:: TASK GOAL ::
Report each line of the records below that holds the word "Ideal".

:: SUPPLIED MATERIAL ::

import Summits.CriticalPhenomena.PercolationContinuityZ3.Theorems.PercNearOneGluingNoHeavyLowerTailKnQuestion8CoefficientwiseCoreClassKernelMixBouquet
import Summits.CriticalPhenomena.PercolationContinuityZ3.Theorems.PercNearOneGluingNoHeavyLowerTailKnQuestion8CoefficientwiseCoreClassKernelMixTwoArmsProduct

/-!
# Two-arm gluing for the chordless two-type inequality, V: two-cycle bouquets (cycle words)

Support file (`--supports stmt-CriticalPhenomena-4575`, closed), prover `prim-cplus-coupling` (gen 71).  No definitions, no named
facts, no sorries; standard axioms.  Memo `prim-cplus-coupling/A5-COUPLING-gen71.md` §2; abstract theorem in `…KernelMixTwoArmsProduct`.

* `TwoArms.x2_cycleWords` — the single-cycle CHORDED two-type inequality on the word lattice `Bool × Finset α × Bool` of a cycle with
  `|α| ≥ 1` interior edges (levels = `CycleWords.IsLevel`), i.e. `Bouquet.HBundle.x2` for the one-cycle bouquet `HBundle.unit.consCycle α`
  transported along `Unit × W ≃ W`: hypothesis (X2₁) of the two-arm theorem.
* `TwoArms.two_arms_cycles` — **THEOREM (the chordless two-type inequality for the bouquet of two cycles `C_{|α|+2} + C_{|β|+2}`)**:
  on `W_α × W_β` (product order, mirror `(cw, cw)`), for single-cycle levels `D_α, B_α, D_β, B_β` consistent at the corner, the
  chordless levels `D = {⊥} × D_β ∪ D_α × {⊥}`, `B` likewise, demand region `G = {⊥} × (W_β∖⊤) ∪ (W_α∖⊤) × {⊥}` (one cycle fully blue,
  none fully red) and ALL upper families `A, C`:
  `#((A∖C)∩(D∖B)) + #((C∖A)∩(B∖D)) ≤ #((A∖C)∩c⁻¹D) + #((C∖A)∩c⁻¹B) + #(A∩C∩c⁻¹G) + #(A∩C∩(G∖(D∪B)))` —
  the `r = 2` case (all cycle lengths `≥ 3`) of the lane's chordless two-type conjecture (memo gen 70 §4, CONJECTURE JL / X2).
  (The typed-target filters are written `@Finset.filter _ p (fun _ => inferInstance) univ`: instance search does not find
  `DecidablePred` for a pair-valued membership predicate under a binder, although it finds each `Decidable` instance.)
[cite: KozmaNitzan2024, Questions 8–9 (§5.5 p. 36) (context); Harris 1960; Kleitman 1966]
-/

namespace Summit.CriticalPhenomena.PercolationContinuityZ3.Theorems.Coefficientwise.TwoArms

open Finset Bouquet CycleWords CycleFactor ReducedKleitman HSpace

/-- **The single-cycle chorded two-type inequality on cycle words** (the one-cycle case of `Bouquet.HBundle.x2`, transported
from `Unit × W` to the word lattice `W = Bool × Finset α × Bool`): for levels `D, B` (`CycleWords.IsLevel`) and upper families
`A, C`,  `#((A∖C)∩(D∖B)) + #((C∖A)∩(B∖D)) ≤ #((A∖C)∩{cw ∈ D}) + #((C∖A)∩{cw ∈ B}) + #(A∩C∩(univ∖⊥)) + #(A∩C∩((univ∖⊤)∖(D∪B)))`.
This is hypothesis (X2₁) of `two_arms_product` for a cycle of length `≥ 3`. -/
theorem x2_cycleWords {α : Type} [Fintype α] [DecidableEq α] [Nonempty α]
    (D B : Finset (Bool × Finset α × Bool)) (hD : IsLevel D) (hB : IsLevel B)
    (A C : Finset (Bool × Finset α × Bool)) (hA : IsUpperSet (A : Set (Bool × Finset α × Bool)))
    (hC : IsUpperSet (C : Set (Bool × Finset α × Bool))) :
    ((A \ C) ∩ (D \ B)).card + ((C \ A) ∩ (B \ D)).card ≤
      ((A \ C) ∩ univ.filter (fun x => cw x ∈ D)).card + ((C \ A) ∩ univ.filter (fun x => cw x ∈ B)).card +
        (A ∩ C ∩ univ.erase (botW α)).card + (A ∩ C ∩ (univ.erase (topW α) \ (D ∪ B))).card := by
  classical
  set H : HBundle := HBundle.unit.consCycle α with hH
  let e : (Bool × Finset α × Bool) ↪ H.X := ⟨fun w => ((), w), fun w w' h => (Prod.mk.injEq _ _ _ _ ▸ h).2⟩
  have he : ∀ (S : Finset (Bool × Finset α × Bool)) (z : H.X), z ∈ S.map e ↔ z.2 ∈ S := by
    intro S z
    obtain ⟨u, w⟩ := z
    constructor
    · intro hz
      obtain ⟨a, ha, hz⟩ := mem_map.mp hz
      have : a = w := (Prod.mk.injEq _ _ _ _ ▸ hz).2
      exact this ▸ ha
    · intro hw
      exact mem_map.mpr ⟨w, hw, by show ((), w) = (u, w); rfl⟩
  have hc2 : ∀ z : H.X, (H.c z).2 = cw z.2 := fun z => rfl
  have hNF : ∀ z : H.X, z ∈ H.NF ↔ z.2 ∈ univ.erase (topW α) := by
    intro z
    obtain ⟨u, w⟩ := z
    change (u, w) ∈ HBundle.unit.NF ×ˢ univ.erase (topW α) ↔ w ∈ univ.erase (topW α)
    exact ⟨fun h => (mem_product.mp h).2,
      fun h => mem_product.mpr ⟨show u ∈ ({()} : Finset Unit) from mem_singleton.mpr rfl, h⟩⟩
  have hlev : ∀ S : Finset (Bool × Finset α × Bool), IsLevel S → H.Level (S.map e) := by
    intro S hS
    have hfib : ∀ x : Unit, fibL (S.map e) x = S := by
      intro x; ext w; exact mem_fibL.trans (he S (x, w))
    show (∀ x, IsLevel (fibL (S.map e) x)) ∧ (∀ v, HBundle.unit.Level (fibR (S.map e) v))
    exact ⟨fun x => by rw [hfib x]; exact hS, fun _ => trivial⟩
  have hup : ∀ S : Finset (Bool × Finset α × Bool), IsUpperSet (S : Set (Bool × Finset α × Bool)) →
      IsUpperSet ((S.map e : Finset H.X) : Set H.X) := by
    intro S hS a b hab ha
    rw [mem_coe, he] at ha ⊢
    exact hS hab.2 ha
  have hNE : ∀ S : Finset (Bool × Finset α × Bool), IsLevel S →
      univ.filter (fun x : H.X => H.c x ∈ S.map e) ⊆ (univ.erase (botW α)).map e := by
    intro S hS z hz
    rw [he]
    have h := (mem_filter.mp hz).2
    rw [he, hc2] at h
    refine mem_erase.mpr ⟨fun hb => hS.2.1 ?_, mem_univ _⟩
    rw [hb, cw_botW] at h
    exact h
  have h := H.x2 (D.map e) (B.map e) (hlev D hD) (hlev B hB) ((univ.erase (botW α)).map e) (hNE D hD) (hNE B hB)
    (A.map e) (C.map e) (hup A hA) (hup C hC)
  -- transport every term back along `e`
  have t1 : (A.map e \ C.map e) ∩ (D.map e \ B.map e) = ((A \ C) ∩ (D \ B)).map e := by
    ext z; simp only [mem_inter, mem_sdiff, he]
  have t2 : (C.map e \ A.map e) ∩ (B.map e \ D.map e) = ((C \ A) ∩ (B \ D)).map e := by
    ext z; simp only [mem_inter, mem_sdiff, he]
  have t3 : (A.map e \ C.map e) ∩ univ.filter (fun x : H.X => H.c x ∈ D.map e) =
      ((A \ C) ∩ univ.filter (fun x => cw x ∈ D)).map e := by
    ext z; simp only [mem_inter, mem_sdiff, mem_filter, mem_univ, true_and, he, hc2]
  have t4 : (C.map e \ A.map e) ∩ univ.filter (fun x : H.X => H.c x ∈ B.map e) =
      ((C \ A) ∩ univ.filter (fun x => cw x ∈ B)).map e := by
    ext z; simp only [mem_inter, mem_sdiff, mem_filter, mem_univ, true_and, he, hc2]
  have t5 : A.map e ∩ C.map e ∩ (univ.erase (botW α)).map e = (A ∩ C ∩ univ.erase (botW α)).map e := by
    ext z; simp only [mem_inter, he]
  have t6 : A.map e ∩ C.map e ∩ (H.NF \ (D.map e ∪ B.map e)) = (A ∩ C ∩ (univ.erase (topW α) \ (D ∪ B))).map e := by
    ext z; simp only [mem_inter, mem_sdiff, mem_union, he, hNF]
  rw [t1, t2, t3, t4, t5, t6, card_map, card_map, card_map, card_map, card_map, card_map] at h
  exact h

/-- **THEOREM (chordless two-type inequality for the bouquet of two cycles).**  For cycles with interior edge types `α, β`
(nonempty: lengths `≥ 3`), single-cycle levels `Dα, Bα, Dβ, Bβ` (`CycleWords.IsLevel`) consistent at the corner
(`⊥ ∈ Dα ↔ ⊥ ∈ Dβ`, `⊥ ∈ Bα ↔ ⊥ ∈ Bβ`), the chordless levels `D = {⊥}×Dβ ∪ Dα×{⊥}`, `B = {⊥}×Bβ ∪ Bα×{⊥}` and demand region
`G = {⊥}×(univ∖⊤) ∪ (univ∖⊤)×{⊥}` on `W_α × W_β`, and all upper families `A, C`: the two-type inequality (X2) with typed targets
`c⁻¹D, c⁻¹B`, supply `c⁻¹G` and pool `G∖(D∪B)`, `c = (cw, cw)`.  Memo gen 71 §2 (`two_arms_product` + `x2_cycleWords`). -/
theorem two_arms_cycles {α β : Type} [Fintype α] [DecidableEq α] [Nonempty α] [Fintype β] [DecidableEq β] [Nonempty β]
    (Dα Bα : Finset (Bool × Finset α × Bool)) (Dβ Bβ : Finset (Bool × Finset β × Bool))
    (hDα : IsLevel Dα) (hBα : IsLevel Bα) (hDβ : IsLevel Dβ) (hBβ : IsLevel Bβ)
    (hDc : botW α ∈ Dα ↔ botW β ∈ Dβ) (hBc : botW α ∈ Bα ↔ botW β ∈ Bβ)
    (Dz Bz Gz : Finset ((Bool × Finset α × Bool) × (Bool × Finset β × Bool)))
    (hDz : Dz = Dβ.image (fun q => (botW α, q)) ∪ Dα.image (fun p => (p, botW β)))
    (hBz : Bz = Bβ.image (fun q => (botW α, q)) ∪ Bα.image (fun p => (p, botW β)))
    (hGz : Gz = (univ.erase (topW β)).image (fun q => (botW α, q)) ∪ (univ.erase (topW α)).image (fun p => (p, botW β)))
    (A C : Finset ((Bool × Finset α × Bool) × (Bool × Finset β × Bool)))
    (hA : IsUpperSet (A : Set ((Bool × Finset α × Bool) × (Bool × Finset β × Bool))))
    (hC : IsUpperSet (C : Set ((Bool × Finset α × Bool) × (Bool × Finset β × Bool)))) :
    ((A \ C) ∩ (Dz \ Bz)).card + ((C \ A) ∩ (Bz \ Dz)).card ≤
      ((A \ C) ∩ @Finset.filter _ (fun z : (Bool × Finset α × Bool) × (Bool × Finset β × Bool) => (cw z.1, cw z.2) ∈ Dz) (fun _ => inferInstance) univ).card +
          ((C \ A) ∩ @Finset.filter _ (fun z : (Bool × Finset α × Bool) × (Bool × Finset β × Bool) => (cw z.1, cw z.2) ∈ Bz) (fun _ => inferInstance) univ).card +
        (A ∩ C ∩ @Finset.filter _ (fun z : (Bool × Finset α × Bool) × (Bool × Finset β × Bool) => (cw z.1, cw z.2) ∈ Gz) (fun _ => inferInstance) univ).card +
        (A ∩ C ∩ (Gz \ (Dz ∪ Bz))).card :=
  two_arms_product (botW α) (topW α) cw Dα Bα botW_le le_topW botW_ne_topW cw_cw cw_botW hDα.1 hBα.1 hDα.2.1 hBα.2.1
    (fun A' C' hA' hC' => x2_cycleWords Dα Bα hDα hBα A' C' hA' hC')
    (botW β) (topW β) cw Dβ Bβ botW_le le_topW botW_ne_topW cw_cw cw_botW hDβ.2.1 hBβ.2.1
    (fun A' C' hA' hC' => x2_cycleWords Dβ Bβ hDβ hBβ A' C' hA' hC')
    hDc hBc Dz Bz Gz hDz hBz hGz A C hA hC

end Summit.CriticalPhenomena.PercolationContinuityZ3.Theorems.Coefficientwise.TwoArms
import Mathlib.RingTheory.Idempotents
import Mathlib.Algebra.Algebra.Subalgebra.Operations
import Mathlib.Algebra.Ring.Action.Group
import Mathlib.Algebra.BigOperators.GroupWithZero.Action
import Mathlib.GroupTheory.GroupAction.Defs
import Mathlib.RingTheory.Ideal.Quotient.Operations
import Literature.RingTheory.Idempotents.RankOneProjectors
import HarnessLib

/-!
# Invariants of a ring under a group permuting a finite family of orthogonal idempotents:
# `(∏_{G/H} B)^G ≃ B^H` and the orbit blocks of the ring of invariants
# (Knus–Merkurjev–Rost–Tignol, *The Book of Involutions*, proof of Prop. (18.18); Lam, *A First Course in Noncommutative Rings*, §22)

Topic `Literature/RingTheory/Idempotents`, namespace `Literature.RingTheory.Idempotents`.  THEOREMS only (no def, no
instance, no notation, no named fact, no `sorry`).  Cell `hodgecm-mathlib` (D-0151), FLOOR 0, programme F0P5a, crux item
stmt-HodgeConjecture-24832 — generic commutative-algebra capital for MOD-PLAN v0.4 row L6.6 / census `C3-LEVELS-census.v1` §5
(B2) «the special fibre `X_s ⧸ G` of a tame quotient of a smooth relative curve is normal»: the fibre chart `Spec A` of `X_s`
is a finite product of integrally closed domains whose primitive idempotents the group PERMUTES, and one needs the ring of
invariants `A^G` block by block («induced-ring lemma»).  Nothing here is specific to curves or to schemes; `G` need
not be finite (only the family of idempotents / the orbit in question is).  FILE 1 of 2: the sequel
`InvariantsOfPermutedBlocksNormal` transfers NORMALITY (integrally closed domain blocks) to the orbit blocks of `A^G`.

## Setting

`A` a commutative ring with an action of a group `G` by ring automorphisms (`MulSemiringAction G A`), `ι` a `G`-set
(`MulAction G ι`) and `e : ι → A` a `G`-EQUIVARIANT family of pairwise orthogonal idempotents
(`hge : ∀ g i, g • e i = e (g • i)`).  The ring of invariants is Mathlib's `FixedPoints.subring A G`; membership is
`∀ g, g • a = a` (definitionally), and the elementary statements below are phrased with that hypothesis
so that they apply verbatim to elements of any invariant subring.  The BLOCK of an idempotent `f` of a commutative ring
`R` is `R ⧸ (1 - f)` (Mathlib `CompleteOrthogonalIdempotents.bijective_pi`: `R ≅ ∏ᵢ R ⧸ (1 - eᵢ)`); for the block at
`e i₀` we allow ANY surjection `τ : A →+* B` with `τ a = 0 ↔ e i₀ * a = 0` (e.g. `Ideal.Quotient.mk _`,
`mk_span_one_sub_eq_zero_iff`), so that no action on a quotient ring has to be constructed: invariance under the
stabiliser `H = Stab_G(i₀)` is expressed upstairs as `τ (h • x) = τ x`.

## Contents

* §0 A `MulSemiringAction` permutes the PRIMITIVE idempotents (`isPrimitiveIdempotent_smul_iff`), and a complete
  orthogonal family of primitive idempotents of a commutative ring exhausts them (`exists_eq_of_isPrimitiveIdempotent`,
  `range_eq_setOf_isPrimitiveIdempotent`, `injective_of_orthogonalIdempotents`) — this is how a consumer manufactures the
  `G`-set `ι` (the primitive idempotents, a `SubMulAction`) and `hge`.
* §1 Sums of `e` over a `G`-STABLE finite set of indices are invariant (`smul_sum_eq_sum_of_stable`); block sums over
  the fibres of a `G`-invariant colouring `c : ι → κ` (e.g. the orbit map) are invariant and form a complete orthogonal
  family (`completeOrthogonalIdempotents_fiberSum`); products of block sums (`sum_mul_sum_eq_sum_inter`).
* §2 THE TRANSITIVE PIECE «`(∏_{G/H} B)^G ≃ B^H`»: for the orbit `O` of `i₀` (given as a `Finset` with its membership
  specification `hO : j ∈ O ↔ ∃ g, g • i₀ = j`) and `ε = ∑_{j ∈ O} e j`:
  an invariant `a` with `e i₀ * a = 0` has `ε * a = 0` (`orbitSum_mul_eq_zero_of_invariant`: the `G`-invariants of the
  `ε`-block INJECT into the block at `e i₀`), and an `H`-invariant element `x = e i₀ x` of the corner is `e i₀ * a` for an
  invariant `a = ε a` (`exists_invariant_of_stabilizer`: the coset sum `a = ∑_{j ∈ O} g_j • x`, `g_j i₀ = j` — they
  SURJECT onto the `H`-invariants); the same two facts through a block surjection `τ : A → B`, `τ a = 0 ↔ e i₀ a = 0`,
  are in the sequel file (`exists_invariant_map_eq` etc.).
* The orbit blocks themselves: `A^G` carries the complete orthogonal family `ε_k = ∑_{j ∈ k} e j`, `k ∈ ι/G`
  (`exists_completeOrthogonalIdempotents_fixedPoints_orbitSum`), so `A^G ≅ ∏_k A^G ⧸ (1 - ε_k)` by Mathlib
  `CompleteOrthogonalIdempotents.bijective_pi`, and by §2 each `A^G ⧸ (1 - ε_k)` embeds into the block of `A` at any
  `e i₀`, `i₀ ∈ k`, with image the `Stab_G(i₀)`-invariants.  (§3, the NORMALITY transfer, is the sequel file.)

Deliberately NOT here: normality (sequel file); the scheme-level statements (stable affine charts of `X_s`, gluing),
finiteness / dimension of `A^G`, and smoothness of normal curves over perfect fields (all ★ elsewhere in the tree); the
identification of the primitive idempotents of a fibre chart with its connected components is left to the consumer (§0
gives the permutation action and the exhaustion statement it needs); no action on a quotient or corner ring is
constructed (hypotheses `τ (h • x) = τ x` instead).

HC_CM is proved only modulo the 7 printed citations until rung 0 closes; this file is a generic leaf and changes no count.

## References
* [KnusEtAl1998] M.-A. Knus, A. Merkurjev, M. Rost, J.-P. Tignol, *The Book of Involutions*, AMS Coll. Publ. 44 (1998),
  §18.B, proof of Prop. (18.18) (p. 366): the conjugates `g_i(e)` of a primitive idempotent, the coset decomposition
  `G = ∐ g_i H`, and the averaging argument `e (∑ g_i(e ℓ)) = e ℓ` giving `M^H` from `L^G` — here for rings instead of
  Galois algebras over a field (the field case is the tree's `Literature.FieldTheory.Galois.corner_fixedPoints_eq_bot`).
* [Lam2001FirstCourse] T. Y. Lam, *A First Course in Noncommutative Rings*, 2nd ed., §21 Prop. (21.8), §22 (primitive
  idempotents, block decompositions).
-/

set_option autoImplicit false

:: RESPONSE ::
import Mathlib.RingTheory.Ideal.Quotient.Operations
`e i₀` we allow ANY surjection `τ : A →+* B` with `τ a = 0 ↔ e i₀ * a = 0` (e.g. `Ideal.Quotient.mk _`,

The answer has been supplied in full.